Why removing grazing from the
Gila won’t solve the problems.

By Laura Schneberger.
Photos courtesy Alan Campbell.

Ida Campbell on “Dusty” about one mile above Straw Canyon, 1960. This gravel bar was one of the largest on the West Fork at the time. This was one of the few places we could photograph the cliffs without trees in the way.
In 1924, 438,360 acres of the forest lands in Southwest New Mexico were set aside as the first wilderness designation on the North American continent. Now known as the Gila Wilderness the region was chosen by Congress, “So that this and future generations may see and enjoy the wilderness as it was when first explored by the pioneers.” At least that’s what the big brown sign at the entrance to the forest says.

The Gila National Forest is home to a little over a hundred ranches, a few of them still operate in the wilderness areas of the forest. Most of these ranches were in place before the wilderness designation and remain small, family run operations. Kids are considered part-time employees. Mothers are business managers, bookkeepers and cooks, while fathers ramrod the outfits.

In the early ’90s, things began to turn for ranchers operating in the Gila. It became harder and harder to get allotment management plans approved by the U.S. Forest Service. Almost overnight, having a successful, productive operation and keeping your cattle in compliance with your allotment management plan (AMP) wasn’t enough to satisfy government requirements for the allotment. Especially if your allotment had any wilderness attached to it.

When someone in Washington decided allotment management planning fell under the rule of NEPA (National Environmental Policy Act of 1969) compliance it opened a can of worms that no one can see to the bottom of. Instead of just allowing public input comments when they reissued the annual forest plan, the Forest Service began redefining the NEPA compliance process to involve public comment on individual AMPs.

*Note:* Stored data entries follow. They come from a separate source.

/-- THE TWO-SIDED KERNEL (fading-memory feedback): for `0 < θ < 1`, `c, C ≥ 0`, `δ ≥ 0` with `δ_K = 0`, weights
`u_i ≥ 0` (`i ≤ K`) with `Σ_{i≤K} u_i ≤ U`, the SMALLNESS `C·U ≤ (1−θ)/2`, and the recursion
`δ_j ≤ δ_{j+1} + c θ^j + C Σ_{i≤j} θ^{j−i} u_i δ_i` (`j < K`; unknowns on BOTH sides of j), one has
`δ_j ≤ (2c/(1−θ)) θ^j` for every `j ≤ K` — constant independent of `K`.  Proof: with the weighted maximum
`M = max_{i≤K} δ_i θ^{−i}` the feedback is `≤ C U M θ^j`; `backward_geom` gives `δ_j ≤ ((c + CUM)/(1−θ)) θ^j`; at the
maximiser `M ≤ (c + CUM)/(1−θ)`, and the smallness absorbs `M`. [folklore] -/
theorem twoSided_fixedPoint {K : ℕ} {δ u : ℕ → ℝ} {θ c C U : ℝ} (hθ0 : 0 < θ) (hθ1 : θ < 1)
    (hc : 0 ≤ c) (hC : 0 ≤ C) (hδ : ∀ j, 0 ≤ δ j) (hu : ∀ i, i ≤ K → 0 ≤ u i)
    (hU : ∑ i ∈ range (K + 1), u i ≤ U) (hsmall : C * U ≤ (1 - θ) / 2) (hK : δ K = 0)
    (hrec : ∀ j, j < K →
      δ j ≤ δ (j + 1) + c * θ ^ j + C * ∑ i ∈ range (j + 1), θ ^ (j - i) * u i * δ i) :
    ∀ j, j ≤ K → δ j ≤ 2 * c / (1 - θ) * θ ^ j := by
  have hne : (range (K + 1)).Nonempty := ⟨0, by simp⟩
  set M := (range (K + 1)).sup' hne (fun i => δ i / θ ^ i) with hM
  have hMi : ∀ i, i ≤ K → δ i ≤ M * θ ^ i := by
    intro i hi
    have h : δ i / θ ^ i ≤ M :=
      Finset.le_sup' (fun i => δ i / θ ^ i) (Finset.mem_range.mpr (Nat.lt_succ_of_le hi))
    rwa [div_le_iff₀ (pow_pos hθ0 i)] at h
  have hM0 : 0 ≤ M := by
    have h : δ 0 / θ ^ 0 ≤ M :=
      Finset.le_sup' (fun i => δ i / θ ^ i) (Finset.mem_range.mpr (Nat.succ_pos K))
    have : (0 : ℝ) ≤ δ 0 / θ ^ 0 := by simpa using hδ 0
    exact this.trans h
  have hU0 : 0 ≤ U := (Finset.sum_nonneg fun i hi => hu i (Nat.lt_succ_iff.mp (mem_range.mp hi))).trans hU
  have hrec' : ∀ j, j < K → δ j ≤ δ (j + 1) + (c + C * U * M) * θ ^ j := by
    intro j hj
    have hsum : ∑ i ∈ range (j + 1), θ ^ (j - i) * u i * δ i ≤ θ ^ j * U * M := by
      calc ∑ i ∈ range (j + 1), θ ^ (j - i) * u i * δ i
          ≤ ∑ i ∈ range (j + 1), θ ^ (j - i) * u i * (M * θ ^ i) := by
            refine Finset.sum_le_sum fun i hi => ?_
            have hi' : i ≤ K := by have := Finset.mem_range.mp hi; omega
            exact mul_le_mul_of_nonneg_left (hMi i hi') (mul_nonneg (pow_nonneg hθ0.le _) (hu i hi'))
        _ = θ ^ j * M * ∑ i ∈ range (j + 1), u i := by
            rw [Finset.mul_sum]
            refine Finset.sum_congr rfl fun i hi => ?_
            have hi' : i ≤ j := Nat.lt_succ_iff.mp (Finset.mem_range.mp hi)
            have hθ : θ ^ (j - i) * θ ^ i = θ ^ j := by rw [← pow_add, Nat.sub_add_cancel hi']
            calc θ ^ (j - i) * u i * (M * θ ^ i) = (θ ^ (j - i) * θ ^ i) * M * u i := by ring
              _ = θ ^ j * M * u i := by rw [hθ]
        _ ≤ θ ^ j * M * U := by
            refine mul_le_mul_of_nonneg_left ?_ (mul_nonneg (pow_nonneg hθ0.le _) hM0)
            calc ∑ i ∈ range (j + 1), u i ≤ ∑ i ∈ range (K + 1), u i :=
                  Finset.sum_le_sum_of_subset_of_nonneg (Finset.range_mono (by omega))
                    (fun i hi _ => hu i (Nat.lt_succ_iff.mp (mem_range.mp hi)))
              _ ≤ U := hU
        _ = θ ^ j * U * M := by ring
    have h1 := hrec j hj
    have h2 := mul_le_mul_of_nonneg_left hsum hC
    nlinarith [h1, h2]
  have hs : 0 ≤ c + C * U * M := by positivity
  have hb := backward_geom hθ0.le hθ1 hs (le_of_eq hK) hrec'
  obtain ⟨i₀, hi₀, hMi₀⟩ := Finset.exists_mem_eq_sup' hne (fun i => δ i / θ ^ i)
  have hi₀K : i₀ ≤ K := Nat.lt_succ_iff.mp (Finset.mem_range.mp hi₀)
  have h1θ : 0 < 1 - θ := by linarith
  have hMle : M ≤ (c + C * U * M) / (1 - θ) := by
    calc M = δ i₀ / θ ^ i₀ := hMi₀
      _ ≤ (c + C * U * M) / (1 - θ) := by
          rw [div_le_iff₀ (pow_pos hθ0 i₀)]
          exact hb i₀ hi₀K
  have hMle' : M * (1 - θ) ≤ c + C * U * M := (le_div_iff₀ h1θ).mp hMle
  have hMfin : M ≤ 2 * c / (1 - θ) := by
    rw [le_div_iff₀ h1θ]
    nlinarith [hsmall, hM0, mul_le_mul_of_nonneg_right hsmall hM0]
  intro j hj
  calc δ j ≤ M * θ ^ j := hMi j hj
    _ ≤ 2 * c / (1 - θ) * θ ^ j := mul_le_mul_of_nonneg_right hMfin (pow_nonneg hθ0.le _)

Ranchers found themselves caught between making their mortgage payments and complying with management standards that were becoming unreasonable, unprofitable and impossible to comply with. The larger wilderness-based operations were singled out by environmental extremists and the owners were forced to plan their grazing rotations with these groups who, in turn, were screaming for the removal of cattle. The Forest Service soon followed suit, citing the need to let the grazing lands of the forest rest.

As things accelerated in the anti-grazing movement, the makeup of the Forest Service began to change. Rather than try to manage the land as they had been mandated by Congress, for the stability of the communities, providing for a sustained yield of timber and the health of the range and watershed, they began managing for endangered species, tourism and special interests. Wildlife biologists were hired and put in charge of the district range departments, either totally eliminating the local range conservationist or delegating him to a back seat on the trip the Forest Service was taking through the land of preservation. Ranchers were powerless to defend their grazing allotments from the combined forces of bureaucracy and special interest. With the claim that riparian areas would regenerate if cattle were removed, the larger ranches fell by the wayside as grazing allotments were phased out of the Gila.

It got to the point that if an allotment was targeted by anyone green, the owner of the ranch sometimes decided he would be better off selling his cattle and taking voluntary non-use. A side-effect the greens never considered in their haste to do away with the cattle was that ranchers with enough private land were forced to subdivide their old family holdings as the only way to provide income for their families as well as retain the value of the ranch property.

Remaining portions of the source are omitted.